La Cour Européenne des Droits de l'homme a sanctionné mardi en appel la surveillance des courriels privés par un employeur en Roumanie pour licencier un de ses salariés en 2007. Les juges de la Grande Chambre, l'instance suprême de la CEDH statuant en appel d'une décision de 2016, ont considéré que « les autorités nationales (roumaines) n'ont pas correctement protégé le droit de M. Bogdan Mihai Barbulescu au respect de sa vie privée et de sa correspondance et n'ont donc pas ménagé un juste équilibre entre les intérêts en jeu », précise la décision adoptée par 11 voix contre 6.
La décision de la Grande Chambre constitue un revirement de la position de la CEDH et elle est appelée à faire jurisprudence pour les 47 membres du Conseil de l'Europe. Elle répond aux demandes de la Confédération européenne des Syndicats (CES) et du gouvernement français de mieux encadrer la surveillance de l'utilisation de l'internet exercée par une entreprise.
Invité de Sénat 360 pour décrypter cette décision, l’avocat Eric Barbry, directeur du pôle droit numérique du cabinet d’avocat Bensoussan, souligne que cette décision « change tout et ne change rien » car « un employeur pourra continuer à surveiller » son employé.
Mails surveillés : la décision de la CEDH « change tout et ne change rien »
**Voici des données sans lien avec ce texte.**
/-- Continuity and a crude bound for the `j`-th series term on the line `re s = c > 0`. [folklore] -/
theorem continuous_seriesTerm_vertical {c : ℝ} (hc : 0 < c) (j : ℕ) :
    Continuous (fun y : ℝ ↦ 1 / (2 * ((j : ℂ) + 1)) - 1 / (((c : ℂ) + y * I) + 2 * ((j : ℂ) + 1))) ∧
      ∀ y : ℝ, ‖1 / (2 * ((j : ℂ) + 1)) - 1 / (((c : ℂ) + y * I) + 2 * ((j : ℂ) + 1))‖ ≤ 1 + 1 / c := by
  have hne : ∀ y : ℝ, ((c : ℂ) + y * I) + 2 * ((j : ℂ) + 1) ≠ 0 := fun y h ↦ by
    have := congrArg Complex.re h; simp at this; linarith
  refine ⟨continuous_const.sub (continuous_const.div (by fun_prop) hne), fun y ↦ ?_⟩
  refine (norm_sub_le _ _).trans (add_le_add ?_ ?_)
  · rw [norm_div, norm_one]
    have : (2 : ℝ) ≤ ‖(2 * ((j : ℂ) + 1))‖ := by
      rw [show (2 * ((j : ℂ) + 1)) = (((2 * ((j : ℝ) + 1)) : ℝ) : ℂ) by push_cast; ring,
        Complex.norm_real, Real.norm_of_nonneg (by positivity)]
      linarith [j.cast_nonneg (α := ℝ)]
    rw [div_le_one (by linarith)]; linarith
  · rw [norm_div, norm_one]
    apply one_div_le_one_div_of_le hc
    have := abs_re_le_norm (((c : ℂ) + y * I) + 2 * ((j : ℂ) + 1))
    simp at this
    rw [abs_of_pos (by positivity)] at this
    linarith

/-- **Termwise integration of the Gamma-factor series against a pair kernel.** For `y₀ > 0`,
`c > 0` and poles `re p₁, re p₂ ≠ c`: with `s = c + iy`,
`∑_j ∫ (1/(2(j+1)) − 1/(s+2(j+1))) y₀^s (1/(s−p₁) − 1/(s−p₂)) dy
  = ∫ (1/s + Γ_ℝ'/Γ_ℝ(s) + (log π + γ)/2) y₀^s (1/(s−p₁) − 1/(s−p₂)) dy`
(the `j`-th integrand is `≪ (2j+1+c)^{-3/4}(j+1)^{-1}(1+|y|)^{-5/4}`, so Fubini applies). [folklore] -/
theorem hasSum_integral_seriesTerm {y₀ : ℝ} (hy : 0 < y₀) {c : ℝ} (hc : 0 < c) {p₁ p₂ : ℂ}
    (h1 : p₁.re ≠ c) (h2 : p₂.re ≠ c) :
    HasSum (fun j : ℕ ↦ ∫ y : ℝ, (1 / (2 * ((j : ℂ) + 1)) - 1 / (((c : ℂ) + y * I) + 2 * ((j : ℂ) + 1))) *
        ((y₀ : ℂ) ^ ((c : ℂ) + y * I) * (1 / ((c : ℂ) + y * I - p₁) - 1 / ((c : ℂ) + y * I - p₂))))
      (∫ y : ℝ, (1 / ((c : ℂ) + y * I) + logDeriv Gammaℝ ((c : ℂ) + y * I) +
          ((Real.log π : ℂ) + (Real.eulerMascheroniConstant : ℂ)) / 2) *
        ((y₀ : ℂ) ^ ((c : ℂ) + y * I) * (1 / ((c : ℂ) + y * I - p₁) - 1 / ((c : ℂ) + y * I - p₂)))) := by
  obtain ⟨K, hK⟩ : ∃ K : ℝ → ℂ, K = fun y : ℝ ↦ (y₀ : ℂ) ^ ((c : ℂ) + y * I) *
      (1 / ((c : ℂ) + y * I - p₁) - 1 / ((c : ℂ) + y * I - p₂)) := ⟨_, rfl⟩
  obtain ⟨F, hF⟩ : ∃ F : ℕ → ℝ → ℂ, F = fun (j : ℕ) (y : ℝ) ↦
      (1 / (2 * ((j : ℂ) + 1)) - 1 / (((c : ℂ) + y * I) + 2 * ((j : ℂ) + 1))) * K y := ⟨_, rfl⟩
  -- pointwise `HasSum` from the series for `1/s + Γℝ'/Γℝ`
  have hsum_y : ∀ y : ℝ, HasSum (fun j ↦ F j y)
      ((1 / ((c : ℂ) + y * I) + logDeriv Gammaℝ ((c : ℂ) + y * I) +
        ((Real.log π : ℂ) + (Real.eulerMascheroniConstant : ℂ)) / 2) * K y) := by
    intro y
    rw [hF]
    exact (hasSum_inv_add_logDeriv_Gammaℝ (w := (c : ℂ) + y * I) (by simp; linarith)
      (half_vertical_ne_neg_nat hc y)).mul_right _
  -- integrability of the terms
  have hKint : Integrable K := by rw [hK]; exact integrable_cpow_mul_inv_sub_inv hy h1 h2
  have hFint : ∀ j, Integrable (F j) := fun j ↦ by
    obtain ⟨hcont, hbd⟩ := continuous_seriesTerm_vertical hc j
    rw [hF]
    exact hKint.bdd_mul hcont.aestronglyMeasurable (ae_of_all _ hbd)
  -- the `L¹` bound `‖F j y‖ ≤ B_j (1+|y|)^{-1} (1+|y|)^{-1/4}`
  obtain ⟨D, hD0, hD⟩ := exists_norm_mul_inv_sub_inv_le c p₁ p₂ h1 h2
  have hbound : ∀ (j : ℕ) (y : ℝ), ‖F j y‖ ≤
      (y₀ ^ c * D * ((2 * (j : ℝ) + 1 + c) ^ (-(3 / 4 : ℝ)) / ((j : ℝ) + 1))) *
        ((1 / (1 + |y|)) * (1 + |y|) ^ (-(1 / 4 : ℝ))) := by
    intro j y
    have hne : ((c : ℂ) + y * I) + 2 * ((j : ℂ) + 1) ≠ 0 := fun h ↦ by
      have := congrArg Complex.re h; simp at this; linarith
    rw [hF]
    dsimp only
    rw [norm_mul, norm_seriesTerm_eq _ _ hne, hK]
    dsimp only
    rw [norm_mul, norm_cpow_vertical hy]
    have hKn := hD y
    have hinv := inv_norm_add_le hc.le y j
    have hj0 : (0 : ℝ) < (j : ℝ) + 1 := by positivity
    have hs0 : 0 ≤ ‖(c : ℂ) + y * I‖ := norm_nonneg _
    have hk0 : 0 ≤ ‖1 / ((c : ℂ) + y * I - p₁) - 1 / ((c : ℂ) + y * I - p₂)‖ := norm_nonneg _
    have hn0 : 0 < ‖(c : ℂ) + y * I + 2 * ((j : ℂ) + 1)‖ := norm_pos_iff.2 hne
    calc ‖(c : ℂ) + y * I‖ / (2 * ((j : ℝ) + 1) * ‖(c : ℂ) + y * I + 2 * ((j : ℂ) + 1)‖) *
          (y₀ ^ c * ‖1 / ((c : ℂ) + y * I - p₁) - 1 / ((c : ℂ) + y * I - p₂)‖)
        = y₀ ^ c / (2 * ((j : ℝ) + 1)) *
            (‖(c : ℂ) + y * I‖ * ‖1 / ((c : ℂ) + y * I - p₁) - 1 / ((c : ℂ) + y * I - p₂)‖) *
            (1 / ‖(c : ℂ) + y * I + 2 * ((j : ℂ) + 1)‖) := by
          field_simp
      _ ≤ y₀ ^ c / (2 * ((j : ℝ) + 1)) * (D / (1 + |y|)) *
            (2 * ((2 * (j : ℝ) + 1 + c) ^ (-(3 / 4 : ℝ)) * (1 + |y|) ^ (-(1 / 4 : ℝ)))) := by
          apply mul_le_mul (mul_le_mul_of_nonneg_left hKn (by positivity)) hinv (by positivity)
            (by positivity)
      _ = _ := by field_simp
  -- integrability of the majorant `(1+|y|)^{-1}(1+|y|)^{-1/4} = (1+‖y‖)^{-5/4}`
  have hmaj : Integrable fun y : ℝ ↦ (1 / (1 + |y|)) * (1 + |y|) ^ (-(1 / 4 : ℝ)) := by
    have h : Integrable fun y : ℝ ↦ (1 + ‖y‖) ^ (-(5 / 4 : ℝ)) :=
      integrable_one_add_norm (by rw [Module.finrank_self]; norm_num)
    refine h.congr (ae_of_all _ fun y ↦ ?_)
    simp only [Real.norm_eq_abs]
    rw [show (-(5 / 4 : ℝ)) = -1 + -(1 / 4 : ℝ) by norm_num, Real.rpow_add (by positivity),
      Real.rpow_neg_one, one_div]
    norm_num
  set J : ℝ := ∫ y : ℝ, (1 / (1 + |y|)) * (1 + |y|) ^ (-(1 / 4 : ℝ)) with hJ
  have hJ0 : 0 ≤ J := integral_nonneg fun y ↦ by positivity
  have hnormle : ∀ j : ℕ, ∫ y, ‖F j y‖ ≤
      (y₀ ^ c * D * ((2 * (j : ℝ) + 1 + c) ^ (-(3 / 4 : ℝ)) / ((j : ℝ) + 1))) * J := by
    intro j
    rw [hJ, ← MeasureTheory.integral_const_mul]
    exact integral_mono (hFint j).norm (hmaj.const_mul _) (hbound j)
  -- summability of the `L¹` norms
  have hsumm : Summable fun j ↦ ∫ y, ‖F j y‖ := by
    have hp : Summable fun j : ℕ ↦ ((j : ℝ) + 1) ^ (-(7 / 4 : ℝ)) := by
      have := (summable_nat_add_iff 1).2 (Real.summable_nat_rpow.2 (by norm_num : (-(7 / 4 : ℝ)) < -1))
      refine this.congr fun j ↦ ?_
      push_cast; ring_nf
    refine Summable.of_nonneg_of_le (fun j ↦ integral_nonneg fun y ↦ norm_nonneg _)
      (fun j ↦ (hnormle j).trans ?_) ((hp.mul_left (y₀ ^ c * D)).mul_right J)
    apply mul_le_mul_of_nonneg_right _ hJ0
    apply mul_le_mul_of_nonneg_left _ (by positivity)
    -- `(2j+1+c)^{-3/4}/(j+1) ≤ (j+1)^{-7/4}`
    have hj0 : (0 : ℝ) < (j : ℝ) + 1 := by positivity
    have hle : ((2 * (j : ℝ) + 1 + c)) ^ (-(3 / 4 : ℝ)) ≤ ((j : ℝ) + 1) ^ (-(3 / 4 : ℝ)) :=
      Real.rpow_le_rpow_of_nonpos hj0 (by linarith) (by norm_num)
    rw [div_le_iff₀ hj0, show (-(7 / 4 : ℝ)) = -(3 / 4 : ℝ) + (-1) by norm_num,
      Real.rpow_add hj0, Real.rpow_neg_one]
    field_simp
    exact hle
  -- Fubini
  have hswap := integral_tsum_of_summable_integral_norm hFint hsumm
  have hS : Summable fun j ↦ ∫ y, F j y :=
    Summable.of_norm_bounded hsumm fun j ↦ norm_integral_le_integral_norm _
  have heq : (∑' j, ∫ y, F j y) = ∫ y : ℝ, (1 / ((c : ℂ) + y * I) + logDeriv Gammaℝ ((c : ℂ) + y * I) +
      ((Real.log π : ℂ) + (Real.eulerMascheroniConstant : ℂ)) / 2) * K y := by
    rw [hswap]
    exact integral_congr_ae (ae_of_all _ fun y ↦ (hsum_y y).tsum_eq)
  have hres := hS.hasSum
  rw [heq, hK] at hres
  rw [hF, hK] at hres
  exact hres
« Ça ne change rien sur le principe juridique : la Cour européenne dit qu’un employeur a le droit de contrôler ce que font ses salariés. Mais elle dit aussi que le salarié a le droit à sa vie privée résiduelle » explique-t-il. « Si je veux utiliser de manière résiduelle ma messagerie personnelle, (…) tant que je n’en abuse pas, personne ne pourra m’en empêcher. Si je marque « personnel » en plus, personne ne pourra l’ouvrir. Là, ça ne change rien. Mais la Cour donne des critères supplémentaires » ajoute Eric Barbry, notamment sur le fait de savoir « si le salarié a bien été informé qu’il était contrôlé ». La décision a elle été rendue sur le fait « qu’il y ait eu une surveillance permanente, massive, pas ponctuelle et pas forcément justifiée ».